This is why I have broken down for you easy to digest managing money tips.

Disclosure: Some of the links in this post are ‘affiliate links’. This means if you click on the link and purchase the item, I will receive an affiliate commission.

Tip #1 How to read your credit report 

managing money tip is to keep an eye on your credit score

Being a freelancer doesn’t mean that you can simply ignore your credit score. You should always keep an eye on the credit score as it can contribute a lot to your quality of life. Maintaining a good credit score can even help you to take your career as a freelancer to the next level and start your own business as an entrepreneur. 

It is a good idea to check your credit score on a daily basis and see if you are doing well with it. That’s where you will need to have a clear understanding of how to read your credit report in your efforts to managing money.

What is a credit report?

A credit report is a comprehensive report that shares all details related to your credit history. Therefore, it is essential that you’re managing money well to keep a good impression for lenders.

It is possible for the potential lenders to take a look at your credit report and understand the risk associated with lending money to you. You can discover lots of information related to your credit accounts in the credit report. They include:

  • Dates where you opened credit accounts.
  • Outstanding balance in each credit account.
  • Payment history
  • Total loan amounts and credit limits
  • Tax liens or bankruptcy-related information
  • Your personal information, such as name, SSN, and address

How do you read a credit report?

You will be able to get a free copy of your credit report every year. If you’re serious about managing money, then you need to start making this a habit to look at your credit report every year.
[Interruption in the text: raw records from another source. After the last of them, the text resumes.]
/-- **THE CLASS SUM** of the main orbit: `S_K(γ) = Σ_{c ∈ [xm]/Γ′} (|Z′_K| / |Stab_{Γ′}(c)|) · coefQ γ (g_c • xm)`. -/
def classSum (cf : Fin 4 → (Fin 3 → X.E) → ℂ) {K : X.Level} (γ : X.Tr K) (xm : X.Tuple) : ℂ :=
  ∑' c : X.MainClass K xm,
    ((X.centerCard K : ℂ) / (X.stabCard K (X.mainRep K xm c) : ℂ)) * X.coefQ cf γ (X.mainRep K xm c)

/-! ### II-c. The identification data (PRINTED INPUT) and the localisers -/

/-- **THE GAUSSIAN OF THE DEFINITE PLACES** `∏_{σ ≠ τ₀, τ̄₀} exp(−π |H_σ(σx, σx)|)` — the archimedean factor of the
coefficient function at the places where `U(H_σ)` is compact (v0.11).  It is `> 0`, invariant under `E′^1` (`|σ t| = 1`),
under `Γ` and under every rational element of `U(H)` (they are `H_σ`-unitary), so it passes through `heckeAct`
unchanged; the genuine coefficient function is `c_f · gaussDef` with `c_f` the adelic torus average (v0.13: no
local-constancy clause is stated — see the comment in `ThetaData`). -/
def gaussDef (x : Fin 3 → X.E) : ℝ :=
  ∏ᶠ (σ : X.E →+* ℂ) (_ : σ ≠ X.τ₀ ∧ σ ≠ conjEmb X.τ₀),
    Real.exp (-(Real.pi * |(star (fun i => σ (x i)) ⬝ᵥ ((X.H.map σ) *ᵥ (fun i => σ (x i)))).re|))

/-- **THE IDENTIFICATION DATA** (the PRINTED input of step 1, packaged): a Kudla–Millson datum `Φ` and four coefficient
functions `cf j` (slot `j`) with the identification of the four eigen-`(1,0)`-forms `(a_i)^* dz_σ` as theta series
(`ident₀ … ident₃`), and the structural properties of the genuine data: `Γ`-invariance of the coefficients (the level),
`E′^1`-invariance (the summand is a function of the line), `U(2,1)`-equivariance of the datum (Kudla–Millson), local
absolute convergence, the support of the coefficients in finitely many lattices up to the torus (the class number of
`U(1)`), and non-degeneracy of the datum (a non-zero wedge somewhere for independent first coordinates).  No field carries the
content of (P): the identification relates the GIVEN lifts `X.a` to the DEFINED series `X.theta`. -/
structure ThetaData where
  /-- the archimedean `(1,0)`-datum -/
  Φ : KMDatumS
  /-- the slot coefficient functions on `V(E′)` -/
  cf : Fin 4 → (Fin 3 → X.E) → ℂ
  /-- slot 0: `(a_{i₁})^* dz_s = θ(cf 0)` -/
  ident₀ : ∀ z ∈ ball, ∀ k, pd k (comp (X.T X.i₁) X.s X.hs₁ (X.a X.i₁)) z = X.theta Φ (cf 0) z k
  /-- slot 1: `(a_{i₂})^* dz_s = θ(cf 1)` -/
  ident₁ : ∀ z ∈ ball, ∀ k, pd k (comp (X.T X.i₂) X.s X.hs₂ (X.a X.i₂)) z = X.theta Φ (cf 1) z k
  /-- slot 2: `(a_{i₃})^* dz_{s̄} = θ(cf 2)` -/
  ident₂ : ∀ z ∈ ball, ∀ k, pd k (comp (X.T X.i₃) (conjEmb X.s) X.hs₃ (X.a X.i₃)) z = X.theta Φ (cf 2) z k
  /-- slot 3: `(a_{i₄})^* dz_{s̄} = θ(cf 3)` -/
  ident₃ : ∀ z ∈ ball, ∀ k, pd k (comp (X.T X.i₄) (conjEmb X.s) X.hs₄ (X.a X.i₄)) z = X.theta Φ (cf 3) z k
  /-- the coefficients are `Γ`-invariant -/
  invΓ : ∀ j, ∀ γ ∈ X.Γ, ∀ x, cf j (γ *ᵥ x) = cf j x
  /-- the coefficients are `E′^1`-INVARIANT (so that `c(x) Φ(y(x), z)` is a function of the line, with `datum_smul`);
  v0.14 — the torus character of type `−1` at `τ₀` is cancelled by the splitting character `χ_V` of the same type -/
  weight : ∀ j (t : X.E), X.c t * t = 1 → ∀ x, cf j (t • x) = cf j x
  /-- `U(2,1)`-equivariance of the datum as a `(1,0)`-form: `M^* Φ(M y) = Φ(y)` for every `M` unitary for `J` (untwisted:
  `χ_W` trivial; the scalar `M = ζ·1` acts trivially on the ball, so this forces scalar weight `0` — satisfied by the
  sesquilinear shape and, e.g., by `∂_z e^{−π maj}` through the chain rule and `maj (M y) (M z) = maj y z`) -/
  equiv : ∀ M : Matrix (Fin 3) (Fin 3) ℂ, IsUnitaryOf (starRingAut : ℂ ≃+* ℂ) J M → ∀ (y : Fin 3 → ℂ) (z : Fin 2 → ℂ),
    z ∈ ball → ∀ l, (∑ k : Fin 2, datumS Φ (M *ᵥ y) (actM M z) k * pd l (fun w => actM M w k) z) = datumS Φ y z l
  /- NO local-constancy field (v0.13): `locconst` on `cf` (v0.7–v0.10, contradicted `decay`) and on `cf / gaussDef`
  (v0.11–v0.12, contradicted `weight`: t4-crit-1 O4) both forced `cf ≡ 0`, and the genuine coefficient system is
  locally constant only ADELICALLY (a lattice translate `x + v` may acquire extra divisibility at a prime outside the
  level of the lattice, which changes the local torus factor there) — no lattice-periodicity clause is true of it;
  no lemma of the line consumes one. -/
  /-- absolute convergence of each theta series, LOCALLY UNIFORMLY on the ball (a summable majorant on every compact) -/
  summable : ∀ j (K : Set (Fin 2 → ℂ)), IsCompact K → K ⊆ ball → ∀ k, ∃ g : X.Line → ℝ, Summable g ∧
    ∀ z ∈ K, ∀ o : X.Line, ‖cf j (Quot.out o) * datumS Φ (X.ballCoord (Quot.out o)) z k‖ ≤ g o
  /-- Gaussian decay at every DEFINITE embedding, polynomial growth in the ball coordinates (the coefficient function
  carries the Gaussians of the definite places — `gaussDef`, bounded by `exp (−c₀ Σ ‖σ x_i‖²)` since `H_σ` is definite —
  and the content of the vector; v0.7) -/
  decay : ∃ C e c₀ : ℝ, 0 < c₀ ∧ ∀ j x, ∀ σ : X.E →+* ℂ, σ ≠ X.τ₀ → σ ≠ conjEmb X.τ₀ →
    ‖cf j x‖ ≤ C * (1 + ‖X.ballCoord x‖) ^ e * Real.exp (-(c₀ * ∑ i, ‖σ (x i)‖ ^ 2))
  /-- up to the torus, the coefficients are supported in finitely many lattices -/
  support : ∃ S : Finset (Submodule (NumberField.RingOfIntegers X.E) (Fin 3 → X.E)), (∀ L ∈ S, X.IsLattice L) ∧
    ∀ j x, cf j x ≠ 0 → ∃ t : X.E, X.c t * t = 1 ∧ ∃ L ∈ S, t • x ∈ L
  /-- non-degeneracy of the datum: two vectors with independent first ball coordinates have a non-zero wedge somewhere -/
  nondeg : ∀ a b : Fin 3 → ℂ, a 0 * b 1 - a 1 * b 0 ≠ 0 → ∃ z ∈ ball, wedge (datumS Φ a z) (datumS Φ b z) ≠ 0
import Summits.QuantumFields.YangMills.Theorems.TwistedTraceScaling.Negative.TensorGapCeiling
import HarnessLib

/-!
# R61B — the BO STIFF BLOCK constant of lane A's `tensorForm_boOrth_le` cannot be lowered: `ρ` admissible iff `∀ k, r_k ≤ ρ`; no `L`-uniform `ρ < 1`
(crux `TwistedTraceScaling`, stmt-QuantumFields-20203; standing disprover `ym-cdisprove-20203-1`, cycle 49; supports the item, refutes nothing)

Lane A's ★★ STIFF block `…InnerModelBlocks.tensorForm_boOrth_le` — the clause (B-ST) of `InnerBOPackageAt` in the slow ⊗ stiff tensor model, in the BO currency the package
consumes (`PΦ = boProj Φ`, `Φ − PΦ = boOrth Φ`) — reads `T(Φ−PΦ, Φ−PΦ) ≤ λ₀·ρ·μ₁·‖Φ−PΦ‖²` for every `ρ ∈ [max_k r_k, 1]`, `r_k = b_k/(a_k+b_k+π)` the Mehler ratio of
mode `k`, `λ₀ = Π√(π/(a_k+b_k+π))`, `μ₁` a row bound of the slow kernel.  This file translates the tensor stiff ceiling of R61 (`…Negative.TensorGapCeiling`, §5–§6) into that
currency, for SCHUR-EXACT slow kernels (rows `= μ₁ > 0`, finite slow measure `ν ≠ 0` — the case of a Markov/transfer kernel):
* `tensorStiff_of_boStiff` — BO-stiff at `ρ` ⇒ R61's tensor stiff clause at `θ = 1 − ρ` (fibre-orthogonal `Φ` have `boOrth Φ = Φ`);
* ★★ `boStiff_le` / `boStiff_iff` — `ρ` is admissible iff `r_k ≤ ρ` for EVERY mode: the constant of `tensorForm_boOrth_le` is SHARP (witness `1 ⊗ hR e_k`, R61 §3);
* ★★ `boStiff_ge_vacuum` — with a mode at the vacuum stiff gap `g₀(L) = 2 − 2cos(2π/L)` (lane A's normalisation, `…MehlerScaling`): `ρ ≥ 1 − 2π/L − (2π/L)²`;
* ★★★ `no_uniform_boStiff` — for every `ρ < 1` there is `L₀` beyond which NO slow model admits `ρ`: the stiff block is asymptotically as large as the slow block's Schur bound
  `λ₀μ₁` — an `L`-UNIFORM contraction `ρ < 1` of the stiff block (the natural strengthening of (B-ST)) is FALSE; `boStiff_half_fails`: `ρ ≤ 1/2` is dead from `L = 9` on.
Consequence for the record (regime (ar)(i) of the disproof file): the Feshbach/Schur-complement step of the inner BO package may use `(1 − ρ)⁻¹` only with `ρ = ρ(L) → 1`,
i.e. with a loss `≍ L/2π` at fixed `L` — harmless at fixed `L` (S-BASE), fatal for any `L`-uniform variant.
HONEST FRAMING: prices a clause of a stub (`InnerBOPackageAt`, lane A of S-BASE) of a child of the CONDITIONAL reduction route R2b1 (Lüscher reduction); it refutes no thesis,
is not infinite volume, not a mass gap, not Clay.
## References
* M. Lüscher, *Some analytic results concerning the mass spectrum of Yang–Mills gauge theories on a torus*, Nucl. Phys. B219 (1983) 233–261, §3. [Luscher1983]
* B. Helffer, *Spectral Theory and its Applications*, Cambridge UP 2013, Lemma 7.1 (Schur test; equality for constant rows). [Helffer2013]
* A. Wipf, *Statistical Approach to Quantum Field Theory*, 2nd ed., Springer LNP 992 (2021), §8.5.1 (8.57)–(8.58) (oscillator transfer kernel, Mehler ratio). [Wipf2021]
-/

open MeasureTheory Real Filter Topology
open scoped BigOperators

namespace Summit.QuantumFields.YangMills.Theorems.TwistedTraceScaling.Negative.R61B

open Summit.QuantumFields.YangMills.Theorems.FemtoTransferGap.Mehler
open Summit.QuantumFields.YangMills.Theorems.TwistedTraceScaling.Negative.R60 (data_pos)
open Summit.QuantumFields.YangMills.Theorems.TwistedTraceScaling.Negative.R61 (tensorStiff_le tensorStiff_le_vacuum no_uniform_tensorStiff
  tensorStiff_half_fails)

noncomputable section

variable {C : Type*} [MeasurableSpace C] {ν : Measure C}
variable {σ : Type*} [Fintype σ] [DecidableEq σ]
variable {k : C → C → ℝ} {a b : σ → ℝ} {μ₁ ρ : ℝ}

omit [MeasurableSpace C] in
/-- `PΦ = 0` when every slow coefficient vanishes. [cite: Luscher1983, §3] -/
theorem boProj_eq_zero {Φ : C × (σ → ℝ) → ℝ} (h0 : ∀ c, slowCoeff Φ c = 0) : boProj Φ = 0 := by
  funext x; simp [boProj, h0]

omit [MeasurableSpace C] in
/-- `Φ − PΦ = Φ` when every slow coefficient vanishes. [cite: Luscher1983, §3] -/
theorem boOrth_eq_self {Φ : C × (σ → ℝ) → ℝ} (h0 : ∀ c, slowCoeff Φ c = 0) : boOrth Φ = Φ := by
  show Φ - boProj Φ = Φ
  rw [boProj_eq_zero h0, sub_zero]

/-- BO-stiff at `ρ` ⇒ the tensor stiff clause of R61 at `θ = 1 − ρ` (stated with the constant `1 − (1 − ρ)` literally, to plug into R61). [cite: Luscher1983, §3] -/
theorem tensorStiff_of_boStiff
    (hbo : ∀ Φ : C × (σ → ℝ) → ℝ, MemLp Φ 2 (ν.prod volume) →
      tensorForm ν k a b (boOrth Φ) (boOrth Φ) ≤ (∏ i, Real.sqrt (π / (a i + b i + π))) * ρ * μ₁ * ∫ x, boOrth Φ x ^ 2 ∂(ν.prod volume)) :
    ∀ Φ : C × (σ → ℝ) → ℝ, MemLp Φ 2 (ν.prod volume) → (∀ c, slowCoeff Φ c = 0) →
      tensorForm ν k a b Φ Φ ≤ (∏ i, Real.sqrt (π / (a i + b i + π))) * (1 - (1 - ρ)) * μ₁ * ∫ p, Φ p ^ 2 ∂(ν.prod volume) := by
  intro Φ hΦ h0
  have h := hbo Φ hΦ
  rw [boOrth_eq_self h0] at h
  rwa [sub_sub_cancel]

/-- ★★ **Necessity — the BO stiff constant is sharp**: if `T(Φ−PΦ, Φ−PΦ) ≤ λ₀ρμ₁‖Φ−PΦ‖²` for all `Φ ∈ L²` (Schur-exact slow kernel, rows `= μ₁ > 0`, finite `ν ≠ 0`), then
`r_{k₀} ≤ ρ` for EVERY mode `k₀` (witness `1 ⊗ hR e_{k₀}`, R61 §3/§5). [cite: Luscher1983, §3] [cite: Helffer2013, Lemma 7.1] -/
theorem boStiff_le [IsFiniteMeasure ν] [NeZero ν] (ha : ∀ i, 0 < a i) (hb : ∀ i, 0 < b i) (hab : ∀ i, a i ^ 2 + 2 * a i * b i = π ^ 2)
    (hk0 : ∀ c c', 0 ≤ k c c') (hksymm : ∀ c c', k c c' = k c' c) (hkm : Measurable (Function.uncurry k)) (hkint : ∀ c, Integrable (k c) ν)
    (hμ₁ : 0 < μ₁) (hkrow : ∀ c, ∫ c', k c c' ∂ν = μ₁)
    (hbo : ∀ Φ : C × (σ → ℝ) → ℝ, MemLp Φ 2 (ν.prod volume) →
      tensorForm ν k a b (boOrth Φ) (boOrth Φ) ≤ (∏ i, Real.sqrt (π / (a i + b i + π))) * ρ * μ₁ * ∫ x, boOrth Φ x ^ 2 ∂(ν.prod volume)) (k₀ : σ) :
    b k₀ / (a k₀ + b k₀ + π) ≤ ρ := by
  have := tensorStiff_le ha hb hab hk0 hksymm hkm hkint hμ₁ hkrow (tensorStiff_of_boStiff hbo) k₀
  linarith

/-- ★★ **Sufficiency for every `ρ`** (lane A's `tensorForm_boOrth_le` at `min ρ 1`; rows `≤ μ₁`, `μ₁ ≥ 0`). [cite: Luscher1983, §3] [cite: Helffer2013, Lemma 7.1] -/
theorem boStiff_of_le [SFinite ν] (ha : ∀ i, 0 < a i) (hb : ∀ i, 0 < b i) (hab : ∀ i, a i ^ 2 + 2 * a i * b i = π ^ 2)
    (hk0 : ∀ c c', 0 ≤ k c c') (hksymm : ∀ c c', k c c' = k c' c) (hkm : Measurable (Function.uncurry k)) (hkint : ∀ c, Integrable (k c) ν)
    (hμ₁ : 0 ≤ μ₁) (hkrow : ∀ c, ∫ c', k c c' ∂ν ≤ μ₁) (hρ0 : 0 ≤ ρ) (hρ : ∀ k₀, b k₀ / (a k₀ + b k₀ + π) ≤ ρ)
    {Φ : C × (σ → ℝ) → ℝ} (hΦ : MemLp Φ 2 (ν.prod volume)) :
    tensorForm ν k a b (boOrth Φ) (boOrth Φ) ≤ (∏ i, Real.sqrt (π / (a i + b i + π))) * ρ * μ₁ * ∫ x, boOrth Φ x ^ 2 ∂(ν.prod volume) := by
  obtain ⟨hs, hl, -⟩ := data_pos ha hb
  have hr1 : ∀ k₀, b k₀ / (a k₀ + b k₀ + π) ≤ min ρ 1 := fun k₀ => by
    refine le_min (hρ k₀) ?_
    rw [div_le_one (hs k₀)]
    linarith [ha k₀, Real.pi_pos]
  have h := tensorForm_boOrth_le ha hb hab (le_min hρ0 zero_le_one) hr1 (min_le_right ρ 1) hk0 hksymm hkm hkint hμ₁ hkrow hΦ
  have hI : 0 ≤ ∫ x, boOrth Φ x ^ 2 ∂(ν.prod volume) := integral_nonneg fun _ => sq_nonneg _
  exact h.trans (mul_le_mul_of_nonneg_right (mul_le_mul_of_nonneg_right (mul_le_mul_of_nonneg_left (min_le_left ρ 1) hl.le) hμ₁) hI)

/-- ★★ **The admissible BO stiff constants are exactly `[max_k r_k, ∞)`** (Schur-exact kernel, `μ₁ > 0`, finite `ν ≠ 0`, at least one stiff mode): lane A's
`tensorForm_boOrth_le` is sharp. [cite: Luscher1983, §3] [cite: Helffer2013, Lemma 7.1] -/
theorem boStiff_iff [IsFiniteMeasure ν] [NeZero ν] [Nonempty σ] (ha : ∀ i, 0 < a i) (hb : ∀ i, 0 < b i) (hab : ∀ i, a i ^ 2 + 2 * a i * b i = π ^ 2)
    (hk0 : ∀ c c', 0 ≤ k c c') (hksymm : ∀ c c', k c c' = k c' c) (hkm : Measurable (Function.uncurry k)) (hkint : ∀ c, Integrable (k c) ν)
    (hμ₁ : 0 < μ₁) (hkrow : ∀ c, ∫ c', k c c' ∂ν = μ₁) :
    (∀ Φ : C × (σ → ℝ) → ℝ, MemLp Φ 2 (ν.prod volume) →
      tensorForm ν k a b (boOrth Φ) (boOrth Φ) ≤ (∏ i, Real.sqrt (π / (a i + b i + π))) * ρ * μ₁ * ∫ x, boOrth Φ x ^ 2 ∂(ν.prod volume)) ↔
    ∀ k₀, b k₀ / (a k₀ + b k₀ + π) ≤ ρ := by
  refine ⟨fun hbo k₀ => boStiff_le ha hb hab hk0 hksymm hkm hkint hμ₁ hkrow hbo k₀, fun hρ Φ hΦ => ?_⟩
  obtain ⟨k₀⟩ := ‹Nonempty σ›
  have hρ0 : 0 ≤ ρ := ((data_pos ha hb).2.2 k₀).le.trans (hρ k₀)
  exact boStiff_of_le ha hb hab hk0 hksymm hkm hkint hμ₁.le (fun c => (hkrow c).le) hρ0 hρ hΦ

/-- ★★ **The BO stiff constant at the vacuum stiff gap**: with a mode normalised at `g₀(L) = 2 − 2cos(2π/L)` (`L > 0`), every admissible `ρ` has
`1 − 2π/L − (2π/L)² ≤ ρ` — the stiff block's contraction `1 − ρ` is at most `2π/L + (2π/L)²`. [cite: Wipf2021, §8.5.1 (8.57)] [cite: Luscher1983, §3] -/
theorem boStiff_ge_vacuum [IsFiniteMeasure ν] [NeZero ν] (ha : ∀ i, 0 < a i) (hb : ∀ i, 0 < b i) (hab : ∀ i, a i ^ 2 + 2 * a i * b i = π ^ 2)
    (hk0 : ∀ c c', 0 ≤ k c c') (hksymm : ∀ c c', k c c' = k c' c) (hkm : Measurable (Function.uncurry k)) (hkint : ∀ c, Integrable (k c) ν)
    (hμ₁ : 0 < μ₁) (hkrow : ∀ c, ∫ c', k c c' ∂ν = μ₁)
    (hbo : ∀ Φ : C × (σ → ℝ) → ℝ, MemLp Φ 2 (ν.prod volume) →
      tensorForm ν k a b (boOrth Φ) (boOrth Φ) ≤ (∏ i, Real.sqrt (π / (a i + b i + π))) * ρ * μ₁ * ∫ x, boOrth Φ x ^ 2 ∂(ν.prod volume))
    {L : ℝ} (hL : 0 < L) (k₀ : σ) (hk₀ : b k₀ / (a k₀ + b k₀ + π) = mehlerRatio (2 - 2 * Real.cos (2 * π / L))) :
    1 - 2 * π / L - (2 * π / L) ^ 2 ≤ ρ := by
  have := tensorStiff_le_vacuum ha hb hab hk0 hksymm hkm hkint hμ₁ hkrow (tensorStiff_of_boStiff hbo) hL k₀ hk₀
  linarith

/-- ★★★ **NO `L`-UNIFORM BO STIFF CONTRACTION.**  For every `ρ < 1` there is `L₀` such that for all `L ≥ L₀`, every finite mode set whose normalised Mehler datum contains a
mode at the vacuum stiff gap `g₀(L)`, and EVERY Schur-exact slow model (finite `ν ≠ 0`, kernel `k ≥ 0` symmetric with rows `= μ₁ > 0`), lane A's stiff block inequality
with constant `ρ` FAILS for some `Φ ∈ L²`.  [cite: Wipf2021, §8.5.1 (8.58)] [cite: Luscher1983, §3] -/
theorem no_uniform_boStiff {ρ : ℝ} (hρ : ρ < 1) :
    ∃ L₀ : ℕ, ∀ L : ℕ, L₀ ≤ L → ∀ (ι : Type) [Fintype ι] [DecidableEq ι] (a b : ι → ℝ),
      (∀ j, 0 < a j) → (∀ j, 0 < b j) → (∀ j, a j ^ 2 + 2 * a j * b j = π ^ 2) →
      ∀ k₀ : ι, b k₀ / (a k₀ + b k₀ + π) = mehlerRatio (2 - 2 * Real.cos (2 * π / L)) →
      ∀ (C : Type) [MeasurableSpace C] (ν : Measure C) [IsFiniteMeasure ν] [NeZero ν] (k : C → C → ℝ) (μ₁ : ℝ),
      (∀ c c', 0 ≤ k c c') → (∀ c c', k c c' = k c' c) → Measurable (Function.uncurry k) → (∀ c, Integrable (k c) ν) → 0 < μ₁ →
      (∀ c, ∫ c', k c c' ∂ν = μ₁) →
      ¬ ∀ Φ : C × (ι → ℝ) → ℝ, MemLp Φ 2 (ν.prod volume) →
        tensorForm ν k a b (boOrth Φ) (boOrth Φ) ≤ (∏ i, Real.sqrt (π / (a i + b i + π))) * ρ * μ₁ * ∫ x, boOrth Φ x ^ 2 ∂(ν.prod volume) := by
  obtain ⟨L₀, hL₀⟩ := no_uniform_tensorStiff (θ := 1 - ρ) (by linarith)
  refine ⟨L₀, fun L hL ι _ _ a b ha hb hab k₀ hk₀ C _ ν _ _ k μ₁ hk0 hksymm hkm hkint hμ₁ hkrow hbo => ?_⟩
  exact hL₀ L hL ι a b ha hb hab k₀ hk₀ C ν k μ₁ hk0 hksymm hkm hkint hμ₁ hkrow (tensorStiff_of_boStiff hbo)

/-- ★★ `ρ ≤ 1/2` is inadmissible from `L = 9` on (any Schur-exact slow model with a mode at `g₀(L)`). [cite: Wipf2021, §8.5.1 (8.58)] [cite: Luscher1983, §3] -/
theorem boStiff_half_fails [IsFiniteMeasure ν] [NeZero ν] (ha : ∀ i, 0 < a i) (hb : ∀ i, 0 < b i) (hab : ∀ i, a i ^ 2 + 2 * a i * b i = π ^ 2)
    (hk0 : ∀ c c', 0 ≤ k c c') (hksymm : ∀ c c', k c c' = k c' c) (hkm : Measurable (Function.uncurry k)) (hkint : ∀ c, Integrable (k c) ν)
    (hμ₁ : 0 < μ₁) (hkrow : ∀ c, ∫ c', k c c' ∂ν = μ₁)
    {L : ℝ} (hL : 9 ≤ L) (k₀ : σ) (hk₀ : b k₀ / (a k₀ + b k₀ + π) = mehlerRatio (2 - 2 * Real.cos (2 * π / L))) (hρ : ρ ≤ 1 / 2) :
    ¬ ∀ Φ : C × (σ → ℝ) → ℝ, MemLp Φ 2 (ν.prod volume) →
      tensorForm ν k a b (boOrth Φ) (boOrth Φ) ≤ (∏ i, Real.sqrt (π / (a i + b i + π))) * ρ * μ₁ * ∫ x, boOrth Φ x ^ 2 ∂(ν.prod volume) := fun hbo =>
  tensorStiff_half_fails ha hb hab hk0 hksymm hkm hkint hμ₁ hkrow hL k₀ hk₀ (θ := 1 - ρ) (by linarith) (tensorStiff_of_boStiff hbo)

end

end Summit.QuantumFields.YangMills.Theorems.TwistedTraceScaling.Negative.R61B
To gain a copy of your credit report, you should get in touch with one of the three credit reporting agencies. Once you get the credit report, you will get confused with all information available on it.  

3 prominent sections are available in a credit report. While trying to learn how to read your credit report, you will need to have a complete understanding of those three prominent sections.

#1 Your personal information 

You can find all your personal information displayed on the credit report. They include your name, SSN, address, phone number, and date of birth.

#2 Credit history 

You can get a complete overview of your credit history by referring to the credit report. You can discover information related to all the open credit accounts as well as paid credit accounts.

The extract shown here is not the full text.